Golang I have right now:

$ go version
go version go1.19.6 linux/amd64

Shadow repro patch:

diff --git a/src/test/golang/CMakeLists.txt b/src/test/golang/CMakeLists.txt
index 8065f91a1..8b233bc6c 100644
--- a/src/test/golang/CMakeLists.txt
+++ b/src/test/golang/CMakeLists.txt
@@ -15,7 +15,7 @@ macro(add_golang_test_exe)
           build
           # Ensure LD_PRELOAD will work. Without this golang programs may or may
           # not be linked dynamically, depending on their dependencies.
-          -linkshared
+          #-linkshared
           -o ${CMAKE_CURRENT_BINARY_DIR}/${AGTE_BASENAME}
           ${CMAKE_CURRENT_SOURCE_DIR}/${AGTE_BASENAME}.go
     )
diff --git a/src/test/golang/simple_http.yaml b/src/test/golang/simple_http.yaml
index f989b5591..419ff6187 100644
--- a/src/test/golang/simple_http.yaml
+++ b/src/test/golang/simple_http.yaml
@@ -9,8 +9,13 @@ hosts:
   server:
     network_node_id: 0
     processes:
-    - path: ./test_simple_http
-      start_time: 3s
+    - path: restarter
+      args:
+        - "-t"
+        - "3"
+        - "-c"
+        - "../../../test_simple_http"
+      start_time: 1s
       expected_final_state: running

   client1: &host

Now you can build & trigger panic:

$ ./setup build --test --extra && ./setup test --extra 'simple_http'; cat build/src/test/golang/simple_http-shadow.data/hosts/server/*.shimlog 
...
The following tests FAILED:
     70 - simple_http-shadow (Timeout)
...
2024-08-19 18:31:15,830 [INFO] ctest returned 8
thread '<unnamed>' panicked at lib/shim/src/signals.rs:195:17:
Alternate stack already in use.
note: run with `RUST_BACKTRACE=1` environment variable to display a backtrace
fatal runtime error: failed to initiate panic, error 5
datacompboy commented 1 month ago

I think some of the confusion re the strace log may be because we recently switched from logging the syscalls before exection to logging after (since this lets us observe and log what was "returned" via output params).
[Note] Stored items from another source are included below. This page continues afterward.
import Summits.Ventures.HodgeRepro2.T5InertDegreeCount
import Summits.Ventures.HodgeRepro2.T5InertTraceLift
import Summits.Ventures.HodgeRepro2.T5InertStructureConstants

/-!
# `deg Tₙ = (q³ + 1) q^{4n−3}` and the tree recursion of `H(U(2,1), K)` without degree hypotheses
(cell pub-hodge-repro2, seat p3)

Tier-5 N3 support — THE CLOSE OF T5-SATAKE-KERNEL-p3.md ROW 11. With `q = #{t ∈ 𝔽 : t + t̄ = 0}` and the
residue involution non-trivial (`#𝔽 = q²`, file 202), the count of file 201 reads as printed:

* **`ncard_orbit_cellU_eq_printed`** — `deg Tₙ = #(K aₙ K / K) = (q³ + 1) q^{4n−3}` for `n ≥ 1`;
* `ncard_orbit_cellU_zero` (`deg T₀ = 1`), `ncard_orbit_cellU_one_printed` (`deg T₁ = q⁴ + q`),
  **`ncard_orbit_cellU_succ_printed`** (`deg T_{n+1} = q⁴ · deg Tₙ`, `n ≥ 1`), `ncard_orbit_cellU_pos`;
* **`mul_cellU_eq`** / **`mul_cellU_one_eq`** — file 192's tree recursion with its three degree hypotheses
  DISCHARGED: over any field `k` of characteristic `0`, with `q = (#{trace zero} : k)`,
  `T₁ · T_{n+1} = T_{n+2} + (q − 1) T_{n+1} + q⁴ Tₙ` (`n ≥ 1`) and `T₁² = T₂ + (q − 1) T₁ + (q⁴ + q) T₀`;
* **`ncard_orbit_cellU_eq_inert`**, **`mul_cellU_eq_inert`**, **`mul_cellU_one_eq_inert`** — the same from the
  non-triviality of the residue involution ALONE (file 204 supplies the trace lift).

Hypotheses: p8's standing ones (`R` a DVR with finite residue field, `E = Frac R`, the integrality-preserving
involution, the star-fixed unit `u`, the uniformiser `ϖ` with star-fixed image), the trace lift
`htr : ∃ e ∈ R, e + ē = 1` and the non-triviality of the residue involution
`hnt : ∃ x ∈ R, x − x̄ ∉ ϖ R` — the two features of an inert place (p8's T5-170: `σ̄ = Frob`); the last three
theorems need `hnt` only.

Mathlib + this seat's files 192 / 201 / 202 / 204 and their imports; no display; no device.
§8(d): uses an L-value-free non-vanishing device: NO.
-/

namespace Summit.Ventures.HodgeRepro2.T5InertDegreePrinted

open Summit.Ventures.HodgeRepro2.T5HermitianThreeElements Summit.Ventures.HodgeRepro2.T5UnitaryGroupForm
  Summit.Ventures.HodgeRepro2.T5UnitaryHeckeAdjoint Summit.Ventures.HodgeRepro2.T5HeckeBasisCells
  Summit.Ventures.HodgeRepro2.T5HeckeDegreeIndex Summit.Ventures.HodgeRepro2.T5CartanCellsDistinct
  Summit.Ventures.HodgeRepro2.T5InertTopCoefficientMatrix Summit.Ventures.HodgeRepro2.T5InertTopCoefficient
  Summit.Ventures.HodgeRepro2.T5InertUnipotentResidue
  Summit.Ventures.HodgeRepro2.T5InertDegreeCount Summit.Ventures.HodgeRepro2.T5InertResidueInvolution
  Summit.Ventures.HodgeRepro2.T5InertStructureConstants Summit.Ventures.HodgeRepro2.T5InertTraceLift

section Printed

variable {R E : Type*} [CommRing R] [IsDomain R] [IsDiscreteValuationRing R] [Field E] [StarRing E]
  [Algebra R E] [IsFractionRing R E] [Finite (IsLocalRing.ResidueField R)]
  (hstar : ∀ x : E, IsLocalization.IsInteger R x → IsLocalization.IsInteger R (star x))
  (u : E) (hsu : star u = u) (hu0 : u ≠ 0) (hu : IsLocalization.IsInteger R u)
  (hu' : IsLocalization.IsInteger R u⁻¹)
  {ϖ : R} (hϖ : Irreducible ϖ) (hs : star (algebraMap R E ϖ) = algebraMap R E ϖ)
  (htr : ∃ e : R, algebraMap R E e + star (algebraMap R E e) = 1)
  (hnt : ∃ x : R, ¬ IsLocalization.IsInteger R
    ((algebraMap R E x - star (algebraMap R E x)) * (algebraMap R E ϖ)⁻¹))

include hstar hsu hu0 hu hu' hϖ hs htr hnt in
/-- **`deg Tₙ = #(K aₙ K / K) = (q³ + 1) q^{4n−3}`** for `n ≥ 1`, `q = #{t ∈ 𝔽 : t + t̄ = 0}`. -/
theorem ncard_orbit_cellU_eq_printed (n : ℕ) (hn : 1 ≤ n) :
    (MulAction.orbit (hyperspecialSubgroup R (J3 u))
        ((cellU hϖ hs u n : formUnitaryGroup (J3 u)) :
          formUnitaryGroup (J3 u) ⧸ hyperspecialSubgroup R (J3 u))).ncard =
      (Nat.card (traceZero R E) ^ 3 + 1) * Nat.card (traceZero R E) ^ (4 * n - 3) := by
  rw [ncard_orbit_cellU_eq hstar u hsu hu0 hu hu' hϖ hs htr n hn,
    card_residueField_eq_sq hstar hϖ hs htr (exists_residueStar_ne hstar hϖ hs hnt)]
  obtain ⟨k, rfl⟩ : ∃ k, n = k + 1 := ⟨n - 1, by omega⟩
  rw [show k + 1 - 1 = k from rfl, show 4 * (k + 1) - 3 = 4 * k + 1 by omega]
  ring

include hstar hsu hu0 hu hu' hϖ hs htr hnt in
/-- `deg T₁ = q⁴ + q`. -/
theorem ncard_orbit_cellU_one_printed :
    (MulAction.orbit (hyperspecialSubgroup R (J3 u))
        ((cellU hϖ hs u 1 : formUnitaryGroup (J3 u)) :
          formUnitaryGroup (J3 u) ⧸ hyperspecialSubgroup R (J3 u))).ncard =
      Nat.card (traceZero R E) ^ 4 + Nat.card (traceZero R E) := by
  rw [ncard_orbit_cellU_eq_printed hstar u hsu hu0 hu hu' hϖ hs htr hnt 1 le_rfl]
  ring

include hstar hsu hu0 hu hu' hϖ hs htr hnt in
/-- **`deg T_{n+1} = q⁴ · deg Tₙ`** for `n ≥ 1`. -/
theorem ncard_orbit_cellU_succ_printed (n : ℕ) (hn : 1 ≤ n) :
    (MulAction.orbit (hyperspecialSubgroup R (J3 u))
        ((cellU hϖ hs u (n + 1) : formUnitaryGroup (J3 u)) :
          formUnitaryGroup (J3 u) ⧸ hyperspecialSubgroup R (J3 u))).ncard =
      Nat.card (traceZero R E) ^ 4 *
        (MulAction.orbit (hyperspecialSubgroup R (J3 u))
          ((cellU hϖ hs u n : formUnitaryGroup (J3 u)) :
            formUnitaryGroup (J3 u) ⧸ hyperspecialSubgroup R (J3 u))).ncard := by
  rw [ncard_orbit_cellU_succ hstar u hsu hu0 hu hu' hϖ hs htr n hn,
    card_residueField_eq_sq hstar hϖ hs htr (exists_residueStar_ne hstar hϖ hs hnt)]
  ring

omit [IsDomain R] [IsDiscreteValuationRing R] [Finite (IsLocalRing.ResidueField R)] in
include hϖ hs in
/-- The cell `a₀` is the identity. -/
theorem cellU_zero : cellU hϖ hs u 0 = 1 := by
  apply Subtype.ext
  rw [coe_cellU, OneMemClass.coe_one]
  have h := cell_mul_cell (E := E) hϖ 0 0
  rw [Nat.add_zero] at h
  exact mul_left_cancel (h.trans (mul_one _).symm)

omit [IsDomain R] [IsDiscreteValuationRing R] [Finite (IsLocalRing.ResidueField R)] in
include hϖ hs in
/-- `deg T₀ = 1`. -/
theorem ncard_orbit_cellU_zero :
    (MulAction.orbit (hyperspecialSubgroup R (J3 u))
        ((cellU hϖ hs u 0 : formUnitaryGroup (J3 u)) :
          formUnitaryGroup (J3 u) ⧸ hyperspecialSubgroup R (J3 u))).ncard = 1 := by
  rw [cellU_zero u hϖ hs]
  exact ncard_orbit_eq_one_of_mem_normalizer _ (Subgroup.one_mem _)

include hstar hsu hu0 hu hu' hϖ hs htr hnt in
/-- Every degree is positive. -/
theorem ncard_orbit_cellU_pos (n : ℕ) :
    0 < (MulAction.orbit (hyperspecialSubgroup R (J3 u))
        ((cellU hϖ hs u n : formUnitaryGroup (J3 u)) :
          formUnitaryGroup (J3 u) ⧸ hyperspecialSubgroup R (J3 u))).ncard := by
  rcases Nat.eq_zero_or_pos n with rfl | hn
  · rw [ncard_orbit_cellU_zero u hϖ hs]
    exact Nat.one_pos
  · rw [ncard_orbit_cellU_eq_printed hstar u hsu hu0 hu hu' hϖ hs htr hnt n hn]
    have hq : 0 < Nat.card (traceZero R E) :=
      Nat.card_pos_iff.2 ⟨⟨⟨0, ⟨0, map_zero _, by rw [map_zero, star_zero, add_zero]⟩⟩⟩, inferInstance⟩
    positivity

/-! ## File 192's degree hypotheses, discharged -/

variable (k : Type*) [Field k] [CharZero k]

omit [CharZero k] in
include hstar hsu hu0 hu hu' hϖ hs htr hnt in
/-- `hdeg₁` of file 192: `(deg T₁ : k) = q⁴ + q`. -/
theorem hdeg₁_holds :
    ((MulAction.orbit (hyperspecialSubgroup R (J3 u))
      ((cellU hϖ hs u 1 : formUnitaryGroup (J3 u)) :
        formUnitaryGroup (J3 u) ⧸ hyperspecialSubgroup R (J3 u))).ncard : k) =
      (Nat.card (traceZero R E) : k) ^ 4 + (Nat.card (traceZero R E) : k) := by
  rw [ncard_orbit_cellU_one_printed hstar u hsu hu0 hu hu' hϖ hs htr hnt]
  push_cast
  rfl

omit [CharZero k] in
include hstar hsu hu0 hu hu' hϖ hs htr hnt in
/-- `hdeg` of file 192: `(deg T_{n+1} : k) = q⁴ · (deg Tₙ : k)` for `n ≥ 1`. -/
theorem hdeg_holds (n : ℕ) (hn : 1 ≤ n) :
    ((MulAction.orbit (hyperspecialSubgroup R (J3 u))
      ((cellU hϖ hs u (n + 1) : formUnitaryGroup (J3 u)) :
        formUnitaryGroup (J3 u) ⧸ hyperspecialSubgroup R (J3 u))).ncard : k) =
      (Nat.card (traceZero R E) : k) ^ 4 * ((MulAction.orbit (hyperspecialSubgroup R (J3 u))
        ((cellU hϖ hs u n : formUnitaryGroup (J3 u)) :
          formUnitaryGroup (J3 u) ⧸ hyperspecialSubgroup R (J3 u))).ncard : k) := by
  rw [ncard_orbit_cellU_succ_printed hstar u hsu hu0 hu hu' hϖ hs htr hnt n hn]
  push_cast
  rfl

include hstar hsu hu0 hu hu' hϖ hs htr hnt in
/-- `hne` of file 192: `(deg Tₙ : k) ≠ 0` (characteristic `0`). -/
theorem hne_holds (n : ℕ) :
    ((MulAction.orbit (hyperspecialSubgroup R (J3 u))
      ((cellU hϖ hs u n : formUnitaryGroup (J3 u)) :
        formUnitaryGroup (J3 u) ⧸ hyperspecialSubgroup R (J3 u))).ncard : k) ≠ 0 :=
  Nat.cast_ne_zero.2 (ncard_orbit_cellU_pos hstar u hsu hu0 hu hu' hϖ hs htr hnt n).ne'

include hstar hsu hu0 hu hu' hϖ hs htr hnt in
/-- **The tree recursion of `H(U(2,1), K)` WITHOUT degree hypotheses** (`n ≥ 1`, written with `n + 1`):
`T₁ · T_{n+1} = T_{n+2} + (q − 1) · T_{n+1} + q⁴ · Tₙ`, `q = (#{t ∈ 𝔽 : t + t̄ = 0} : k)`. -/
theorem mul_cellU_eq (n : ℕ) :
    heckeBasisCells hstar u hsu hu0 hu hu' hϖ hs k 1 *
        heckeBasisCells hstar u hsu hu0 hu hu' hϖ hs k (n + 1 + 1) =
      heckeBasisCells hstar u hsu hu0 hu hu' hϖ hs k (n + 1 + 1 + 1) +
        ((Nat.card (traceZero R E) : k) - 1) • heckeBasisCells hstar u hsu hu0 hu hu' hϖ hs k (n + 1 + 1) +
        (Nat.card (traceZero R E) : k) ^ 4 • heckeBasisCells hstar u hsu hu0 hu hu' hϖ hs k (n + 1) :=
  mul_cellU_eq_of_degrees hstar u hsu hu0 hu hu' hϖ hs k (Nat.card (traceZero R E) : k)
    (hdeg₁_holds hstar u hsu hu0 hu hu' hϖ hs htr hnt k) (hdeg_holds hstar u hsu hu0 hu hu' hϖ hs htr hnt k)
    (hne_holds hstar u hsu hu0 hu hu' hϖ hs htr hnt k) n

include hstar hsu hu0 hu hu' hϖ hs htr hnt in
/-- **The tree recursion at `n = 0` WITHOUT degree hypotheses**: `T₁ · T₁ = T₂ + (q − 1) · T₁ + (q⁴ + q) · T₀`. -/
theorem mul_cellU_one_eq :
    heckeBasisCells hstar u hsu hu0 hu hu' hϖ hs k 1 * heckeBasisCells hstar u hsu hu0 hu hu' hϖ hs k (0 + 1) =
      heckeBasisCells hstar u hsu hu0 hu hu' hϖ hs k (0 + 1 + 1) +
        ((Nat.card (traceZero R E) : k) - 1) • heckeBasisCells hstar u hsu hu0 hu hu' hϖ hs k (0 + 1) +
        ((Nat.card (traceZero R E) : k) ^ 4 + (Nat.card (traceZero R E) : k)) •
          heckeBasisCells hstar u hsu hu0 hu hu' hϖ hs k 0 :=
  mul_cellU_one_eq_of_degrees hstar u hsu hu0 hu hu' hϖ hs k (Nat.card (traceZero R E) : k)
    (hdeg₁_holds hstar u hsu hu0 hu hu' hϖ hs htr hnt k) (hdeg_holds hstar u hsu hu0 hu hu' hϖ hs htr hnt k)
    (hne_holds hstar u hsu hu0 hu hu' hϖ hs htr hnt k)

end Printed

/-! ## From the non-triviality of the residue involution alone -/

section Inert

variable {R E : Type*} [CommRing R] [IsDomain R] [IsDiscreteValuationRing R] [Field E] [StarRing E]
  [Algebra R E] [IsFractionRing R E] [Finite (IsLocalRing.ResidueField R)]
  (hstar : ∀ x : E, IsLocalization.IsInteger R x → IsLocalization.IsInteger R (star x))
  (u : E) (hsu : star u = u) (hu0 : u ≠ 0) (hu : IsLocalization.IsInteger R u)
  (hu' : IsLocalization.IsInteger R u⁻¹)
  {ϖ : R} (hϖ : Irreducible ϖ) (hs : star (algebraMap R E ϖ) = algebraMap R E ϖ)
  (hnt : ∃ x : R, ¬ IsLocalization.IsInteger R
    ((algebraMap R E x - star (algebraMap R E x)) * (algebraMap R E ϖ)⁻¹))

include hstar hsu hu0 hu hu' hϖ hs hnt in
/-- **`deg Tₙ = (q³ + 1) q^{4n−3}`** (`n ≥ 1`) from the non-triviality of the residue involution alone. -/
theorem ncard_orbit_cellU_eq_inert (n : ℕ) (hn : 1 ≤ n) :
    (MulAction.orbit (hyperspecialSubgroup R (J3 u))
        ((cellU hϖ hs u n : formUnitaryGroup (J3 u)) :
          formUnitaryGroup (J3 u) ⧸ hyperspecialSubgroup R (J3 u))).ncard =
      (Nat.card (traceZero R E) ^ 3 + 1) * Nat.card (traceZero R E) ^ (4 * n - 3) :=
  ncard_orbit_cellU_eq_printed hstar u hsu hu0 hu hu' hϖ hs
    (exists_trace_lift hstar hϖ hs (exists_residueStar_ne hstar hϖ hs hnt)) hnt n hn

variable (k : Type*) [Field k] [CharZero k]

include hstar hsu hu0 hu hu' hϖ hs hnt in
/-- **The tree recursion** (`n ≥ 1`, written with `n + 1`) from the non-triviality of the residue involution
alone. -/
theorem mul_cellU_eq_inert (n : ℕ) :
    heckeBasisCells hstar u hsu hu0 hu hu' hϖ hs k 1 *
        heckeBasisCells hstar u hsu hu0 hu hu' hϖ hs k (n + 1 + 1) =
      heckeBasisCells hstar u hsu hu0 hu hu' hϖ hs k (n + 1 + 1 + 1) +
        ((Nat.card (traceZero R E) : k) - 1) • heckeBasisCells hstar u hsu hu0 hu hu' hϖ hs k (n + 1 + 1) +
        (Nat.card (traceZero R E) : k) ^ 4 • heckeBasisCells hstar u hsu hu0 hu hu' hϖ hs k (n + 1) :=
  mul_cellU_eq hstar u hsu hu0 hu hu' hϖ hs
    (exists_trace_lift hstar hϖ hs (exists_residueStar_ne hstar hϖ hs hnt)) hnt k n

include hstar hsu hu0 hu hu' hϖ hs hnt in
/-- **The tree recursion at `n = 0`** from the non-triviality of the residue involution alone. -/
theorem mul_cellU_one_eq_inert :
    heckeBasisCells hstar u hsu hu0 hu hu' hϖ hs k 1 * heckeBasisCells hstar u hsu hu0 hu hu' hϖ hs k (0 + 1) =
      heckeBasisCells hstar u hsu hu0 hu hu' hϖ hs k (0 + 1 + 1) +
        ((Nat.card (traceZero R E) : k) - 1) • heckeBasisCells hstar u hsu hu0 hu hu' hϖ hs k (0 + 1) +
        ((Nat.card (traceZero R E) : k) ^ 4 + (Nat.card (traceZero R E) : k)) •
          heckeBasisCells hstar u hsu hu0 hu hu' hϖ hs k 0 :=
  mul_cellU_one_eq hstar u hsu hu0 hu hu' hϖ hs
    (exists_trace_lift hstar hϖ hs (exists_residueStar_ne hstar hϖ hs hnt)) hnt k

end Inert

end Summit.Ventures.HodgeRepro2.T5InertDegreePrinted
Oh, thanks. That explains a lot! (I've tried to repro this with minimal raw C code, and ended up in various examples which doesn't produce panic -- but clearly miss a bunch of syscalls from the interrupt).

With panic! => warn! change:

00:00:00.034182638 [00:00:04.000000000] [shd-shim] [WARN] [lib/shim/src/signals.rs:195] [shadow_shim::signals] Alternate stack already in use.

and server correctly restarted and continue to work after the restart as expected.

Not sure is this universal, or just doesn't matter in this case (double stack during SIGTERM processing)

sporksmith commented 1 month ago

Great, thanks for the update! I'll plan to put together a PR with this change, and hopefully a regression test. It seems like we might be able to repro with something like a kill -s SIGTERM 1000 rather than bringing in restarter.

datacompboy commented 1 month ago

You right! Just "kill -s SIGTERM 1000" indeed triggers the same behaviour:

$ cat build/src/test/golang/simple_http-shadow.data/hosts/server/*shimlog
00:00:00.038816200 [00:00:05.000000000] [shd-shim] [WARN] [lib/shim/src/signals.rs:195] [shadow_shim::signals] Alternate stack already in use.

Test:

hosts:
  server:
    network_node_id: 0
    processes:
    - path: ./test_simple_http
      start_time: 1s
      expected_final_state: running
    - path: kill
      args: "-s SIGTERM 1000"
      start_time: 5s

Somehow I thought the problem is not just on golang side.